DATA FOR PROCESSING:
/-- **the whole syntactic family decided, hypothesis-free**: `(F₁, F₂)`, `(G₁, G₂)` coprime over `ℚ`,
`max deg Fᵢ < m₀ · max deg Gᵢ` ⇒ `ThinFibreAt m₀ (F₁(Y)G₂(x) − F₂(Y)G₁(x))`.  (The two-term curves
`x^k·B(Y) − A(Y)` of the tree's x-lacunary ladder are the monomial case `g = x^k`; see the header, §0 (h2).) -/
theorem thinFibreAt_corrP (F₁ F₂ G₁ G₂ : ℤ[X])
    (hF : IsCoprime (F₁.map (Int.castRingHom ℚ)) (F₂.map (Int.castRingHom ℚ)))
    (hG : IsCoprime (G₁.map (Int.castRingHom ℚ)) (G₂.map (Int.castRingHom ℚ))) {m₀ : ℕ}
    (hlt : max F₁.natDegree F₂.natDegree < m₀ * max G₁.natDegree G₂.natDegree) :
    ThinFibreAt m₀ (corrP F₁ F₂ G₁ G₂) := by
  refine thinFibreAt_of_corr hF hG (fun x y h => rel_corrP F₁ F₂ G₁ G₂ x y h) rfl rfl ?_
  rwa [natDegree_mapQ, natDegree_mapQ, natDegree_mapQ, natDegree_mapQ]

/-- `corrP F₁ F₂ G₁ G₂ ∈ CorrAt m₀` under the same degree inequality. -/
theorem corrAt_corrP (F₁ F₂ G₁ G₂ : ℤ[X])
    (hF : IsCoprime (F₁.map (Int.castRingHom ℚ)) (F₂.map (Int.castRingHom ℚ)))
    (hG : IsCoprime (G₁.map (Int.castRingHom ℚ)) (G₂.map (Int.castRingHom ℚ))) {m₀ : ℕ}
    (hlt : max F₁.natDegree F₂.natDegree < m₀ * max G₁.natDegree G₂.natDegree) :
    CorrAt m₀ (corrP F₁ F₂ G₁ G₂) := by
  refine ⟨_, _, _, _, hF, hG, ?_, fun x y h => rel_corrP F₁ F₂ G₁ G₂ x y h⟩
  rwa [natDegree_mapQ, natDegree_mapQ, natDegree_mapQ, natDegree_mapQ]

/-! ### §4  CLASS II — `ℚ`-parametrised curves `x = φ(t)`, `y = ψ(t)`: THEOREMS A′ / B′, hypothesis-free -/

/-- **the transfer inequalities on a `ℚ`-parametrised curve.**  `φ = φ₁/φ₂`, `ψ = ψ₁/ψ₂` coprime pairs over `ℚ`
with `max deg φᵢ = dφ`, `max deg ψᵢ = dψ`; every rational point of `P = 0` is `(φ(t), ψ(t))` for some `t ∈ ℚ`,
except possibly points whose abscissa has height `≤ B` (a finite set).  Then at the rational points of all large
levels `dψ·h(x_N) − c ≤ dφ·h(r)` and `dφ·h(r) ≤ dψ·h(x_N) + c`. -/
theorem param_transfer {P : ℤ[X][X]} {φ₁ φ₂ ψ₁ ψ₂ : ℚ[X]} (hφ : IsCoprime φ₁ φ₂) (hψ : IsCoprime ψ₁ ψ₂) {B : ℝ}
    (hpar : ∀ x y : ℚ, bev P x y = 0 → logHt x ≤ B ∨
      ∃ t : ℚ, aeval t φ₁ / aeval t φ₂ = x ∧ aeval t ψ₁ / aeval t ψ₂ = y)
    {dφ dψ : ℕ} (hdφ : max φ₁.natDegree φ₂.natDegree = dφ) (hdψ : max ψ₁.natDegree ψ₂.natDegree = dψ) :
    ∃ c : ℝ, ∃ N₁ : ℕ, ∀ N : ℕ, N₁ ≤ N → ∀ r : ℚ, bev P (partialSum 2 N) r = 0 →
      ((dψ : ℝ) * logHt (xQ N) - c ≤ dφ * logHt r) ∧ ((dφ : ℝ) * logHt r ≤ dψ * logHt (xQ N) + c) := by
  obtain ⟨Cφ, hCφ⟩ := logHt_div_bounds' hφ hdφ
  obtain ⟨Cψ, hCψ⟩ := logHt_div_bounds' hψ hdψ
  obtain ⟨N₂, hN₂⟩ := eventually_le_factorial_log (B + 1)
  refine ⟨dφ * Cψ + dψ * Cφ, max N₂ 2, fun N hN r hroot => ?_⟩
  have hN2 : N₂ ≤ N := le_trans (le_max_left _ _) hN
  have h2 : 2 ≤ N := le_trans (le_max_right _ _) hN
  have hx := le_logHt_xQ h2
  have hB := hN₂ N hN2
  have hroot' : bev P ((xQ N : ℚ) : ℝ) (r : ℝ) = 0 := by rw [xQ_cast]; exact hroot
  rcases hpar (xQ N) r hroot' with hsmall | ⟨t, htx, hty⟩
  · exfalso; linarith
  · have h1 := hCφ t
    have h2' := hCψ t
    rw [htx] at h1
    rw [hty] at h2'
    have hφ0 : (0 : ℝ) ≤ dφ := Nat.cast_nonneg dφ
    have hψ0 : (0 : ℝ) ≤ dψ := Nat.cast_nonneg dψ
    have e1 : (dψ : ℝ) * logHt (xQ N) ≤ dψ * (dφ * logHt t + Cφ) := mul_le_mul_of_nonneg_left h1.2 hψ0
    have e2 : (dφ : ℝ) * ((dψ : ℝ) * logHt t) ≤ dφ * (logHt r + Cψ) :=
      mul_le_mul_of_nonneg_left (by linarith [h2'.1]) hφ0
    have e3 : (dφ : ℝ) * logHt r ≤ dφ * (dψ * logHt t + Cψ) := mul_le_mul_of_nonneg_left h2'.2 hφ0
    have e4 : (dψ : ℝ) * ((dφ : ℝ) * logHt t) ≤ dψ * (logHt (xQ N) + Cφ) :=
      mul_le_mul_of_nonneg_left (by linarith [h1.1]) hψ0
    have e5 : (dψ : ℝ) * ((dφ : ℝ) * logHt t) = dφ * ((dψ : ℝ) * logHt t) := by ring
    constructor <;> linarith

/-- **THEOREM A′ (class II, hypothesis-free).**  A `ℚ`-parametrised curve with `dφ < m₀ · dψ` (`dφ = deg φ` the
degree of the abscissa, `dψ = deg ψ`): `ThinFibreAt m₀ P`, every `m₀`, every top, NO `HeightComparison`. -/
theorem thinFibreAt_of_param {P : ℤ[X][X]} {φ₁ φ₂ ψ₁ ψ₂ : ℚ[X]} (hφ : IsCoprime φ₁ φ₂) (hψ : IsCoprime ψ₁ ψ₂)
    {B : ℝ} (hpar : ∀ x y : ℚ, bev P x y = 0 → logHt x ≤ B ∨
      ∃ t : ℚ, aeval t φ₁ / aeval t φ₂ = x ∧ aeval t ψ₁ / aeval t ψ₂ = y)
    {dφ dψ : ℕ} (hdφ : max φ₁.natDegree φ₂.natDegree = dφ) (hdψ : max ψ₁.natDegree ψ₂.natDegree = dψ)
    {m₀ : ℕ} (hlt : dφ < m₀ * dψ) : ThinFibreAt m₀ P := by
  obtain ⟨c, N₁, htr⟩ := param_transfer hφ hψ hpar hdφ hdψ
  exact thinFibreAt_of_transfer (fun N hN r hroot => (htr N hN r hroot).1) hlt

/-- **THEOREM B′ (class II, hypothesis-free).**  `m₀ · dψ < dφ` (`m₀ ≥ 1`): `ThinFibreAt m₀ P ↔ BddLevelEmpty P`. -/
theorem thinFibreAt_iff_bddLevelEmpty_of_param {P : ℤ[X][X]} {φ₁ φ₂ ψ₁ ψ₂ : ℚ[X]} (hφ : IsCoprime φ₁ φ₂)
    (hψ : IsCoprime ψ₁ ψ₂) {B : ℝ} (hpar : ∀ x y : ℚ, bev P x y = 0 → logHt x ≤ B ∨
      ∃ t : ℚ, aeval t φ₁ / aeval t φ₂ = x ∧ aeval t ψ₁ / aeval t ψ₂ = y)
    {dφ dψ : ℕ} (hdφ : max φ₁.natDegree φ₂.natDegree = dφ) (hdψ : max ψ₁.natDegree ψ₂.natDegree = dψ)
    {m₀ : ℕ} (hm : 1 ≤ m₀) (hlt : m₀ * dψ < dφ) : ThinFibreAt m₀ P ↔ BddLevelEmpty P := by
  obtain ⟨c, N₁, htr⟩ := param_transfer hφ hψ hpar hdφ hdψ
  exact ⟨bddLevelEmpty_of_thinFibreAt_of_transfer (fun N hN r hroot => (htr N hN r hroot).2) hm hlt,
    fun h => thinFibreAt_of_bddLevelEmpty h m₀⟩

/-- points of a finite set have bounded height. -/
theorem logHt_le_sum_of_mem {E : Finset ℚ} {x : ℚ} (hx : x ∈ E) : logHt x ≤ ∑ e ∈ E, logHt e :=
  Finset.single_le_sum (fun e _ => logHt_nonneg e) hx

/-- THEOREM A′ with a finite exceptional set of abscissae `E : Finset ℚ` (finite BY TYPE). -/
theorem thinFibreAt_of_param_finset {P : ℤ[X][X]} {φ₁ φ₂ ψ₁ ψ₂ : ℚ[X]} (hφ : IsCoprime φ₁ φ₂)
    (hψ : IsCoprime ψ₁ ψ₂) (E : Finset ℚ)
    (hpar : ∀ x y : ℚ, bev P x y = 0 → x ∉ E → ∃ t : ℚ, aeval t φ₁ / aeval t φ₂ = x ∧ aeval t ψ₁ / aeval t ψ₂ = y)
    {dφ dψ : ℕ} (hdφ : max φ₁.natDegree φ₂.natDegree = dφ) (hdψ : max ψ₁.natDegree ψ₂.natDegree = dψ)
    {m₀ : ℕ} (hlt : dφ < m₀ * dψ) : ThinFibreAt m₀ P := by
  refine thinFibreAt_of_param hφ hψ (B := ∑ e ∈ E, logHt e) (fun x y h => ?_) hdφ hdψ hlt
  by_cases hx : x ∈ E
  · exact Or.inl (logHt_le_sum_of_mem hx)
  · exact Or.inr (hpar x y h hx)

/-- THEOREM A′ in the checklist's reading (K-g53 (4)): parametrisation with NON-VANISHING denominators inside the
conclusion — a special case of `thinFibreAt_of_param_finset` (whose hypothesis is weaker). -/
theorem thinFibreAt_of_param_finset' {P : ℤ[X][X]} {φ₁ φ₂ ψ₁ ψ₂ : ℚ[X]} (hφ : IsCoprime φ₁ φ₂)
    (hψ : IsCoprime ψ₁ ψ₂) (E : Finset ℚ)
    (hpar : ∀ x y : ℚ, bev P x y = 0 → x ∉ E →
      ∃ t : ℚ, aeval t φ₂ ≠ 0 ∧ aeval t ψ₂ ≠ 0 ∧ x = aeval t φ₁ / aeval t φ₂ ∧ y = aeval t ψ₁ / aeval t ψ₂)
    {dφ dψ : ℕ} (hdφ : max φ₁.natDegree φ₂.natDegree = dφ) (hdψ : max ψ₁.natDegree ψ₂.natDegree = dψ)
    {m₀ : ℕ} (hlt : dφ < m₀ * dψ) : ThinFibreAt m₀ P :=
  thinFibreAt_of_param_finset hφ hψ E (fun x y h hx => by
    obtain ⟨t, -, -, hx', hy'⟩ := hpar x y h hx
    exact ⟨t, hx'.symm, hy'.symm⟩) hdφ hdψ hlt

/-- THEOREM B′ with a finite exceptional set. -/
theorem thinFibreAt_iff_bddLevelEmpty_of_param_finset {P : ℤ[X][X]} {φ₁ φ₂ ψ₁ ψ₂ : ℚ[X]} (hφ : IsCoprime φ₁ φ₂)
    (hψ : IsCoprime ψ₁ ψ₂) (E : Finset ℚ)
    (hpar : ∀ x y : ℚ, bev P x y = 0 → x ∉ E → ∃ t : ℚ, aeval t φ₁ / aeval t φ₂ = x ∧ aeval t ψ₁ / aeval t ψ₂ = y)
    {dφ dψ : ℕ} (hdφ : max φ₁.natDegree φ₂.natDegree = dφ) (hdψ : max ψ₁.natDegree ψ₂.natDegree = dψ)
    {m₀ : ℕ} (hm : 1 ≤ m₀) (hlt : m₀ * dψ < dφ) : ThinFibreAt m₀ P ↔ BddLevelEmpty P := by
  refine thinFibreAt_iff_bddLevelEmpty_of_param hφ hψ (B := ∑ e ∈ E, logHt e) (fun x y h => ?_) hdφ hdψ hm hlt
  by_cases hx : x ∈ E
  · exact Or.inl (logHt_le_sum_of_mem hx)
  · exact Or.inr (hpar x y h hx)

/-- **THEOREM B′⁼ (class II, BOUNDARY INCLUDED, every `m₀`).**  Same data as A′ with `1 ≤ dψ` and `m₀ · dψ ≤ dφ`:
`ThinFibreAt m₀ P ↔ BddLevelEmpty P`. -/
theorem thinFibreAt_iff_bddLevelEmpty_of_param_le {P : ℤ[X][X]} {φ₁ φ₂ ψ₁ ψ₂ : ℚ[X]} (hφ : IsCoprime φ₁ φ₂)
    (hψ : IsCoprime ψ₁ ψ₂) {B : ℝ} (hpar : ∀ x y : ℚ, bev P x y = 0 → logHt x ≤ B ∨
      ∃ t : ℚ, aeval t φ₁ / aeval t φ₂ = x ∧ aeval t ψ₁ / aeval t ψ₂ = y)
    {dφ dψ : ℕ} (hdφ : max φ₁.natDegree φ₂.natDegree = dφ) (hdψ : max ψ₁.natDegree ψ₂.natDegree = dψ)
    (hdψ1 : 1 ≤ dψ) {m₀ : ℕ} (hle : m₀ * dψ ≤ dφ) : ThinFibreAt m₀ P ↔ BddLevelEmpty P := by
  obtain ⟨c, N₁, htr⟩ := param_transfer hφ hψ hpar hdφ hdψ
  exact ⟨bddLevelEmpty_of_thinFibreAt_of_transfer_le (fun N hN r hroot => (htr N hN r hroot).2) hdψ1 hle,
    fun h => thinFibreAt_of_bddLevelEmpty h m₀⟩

WORK ORDER:
In the lines above, spot each one that contains the word "free" and copy it.

YOUR SOLUTION:
/-- **the whole syntactic family decided, hypothesis-free**: `(F₁, F₂)`, `(G₁, G₂)` coprime over `ℚ`,
/-! ### §4  CLASS II — `ℚ`-parametrised curves `x = φ(t)`, `y = ψ(t)`: THEOREMS A′ / B′, hypothesis-free -/
/-- **THEOREM A′ (class II, hypothesis-free).**  A `ℚ`-parametrised curve with `dφ < m₀ · dψ` (`dφ = deg φ` the
/-- **THEOREM B′ (class II, hypothesis-free).**  `m₀ · dψ < dφ` (`m₀ ≥ 1`): `ThinFibreAt m₀ P ↔ BddLevelEmpty P`. -/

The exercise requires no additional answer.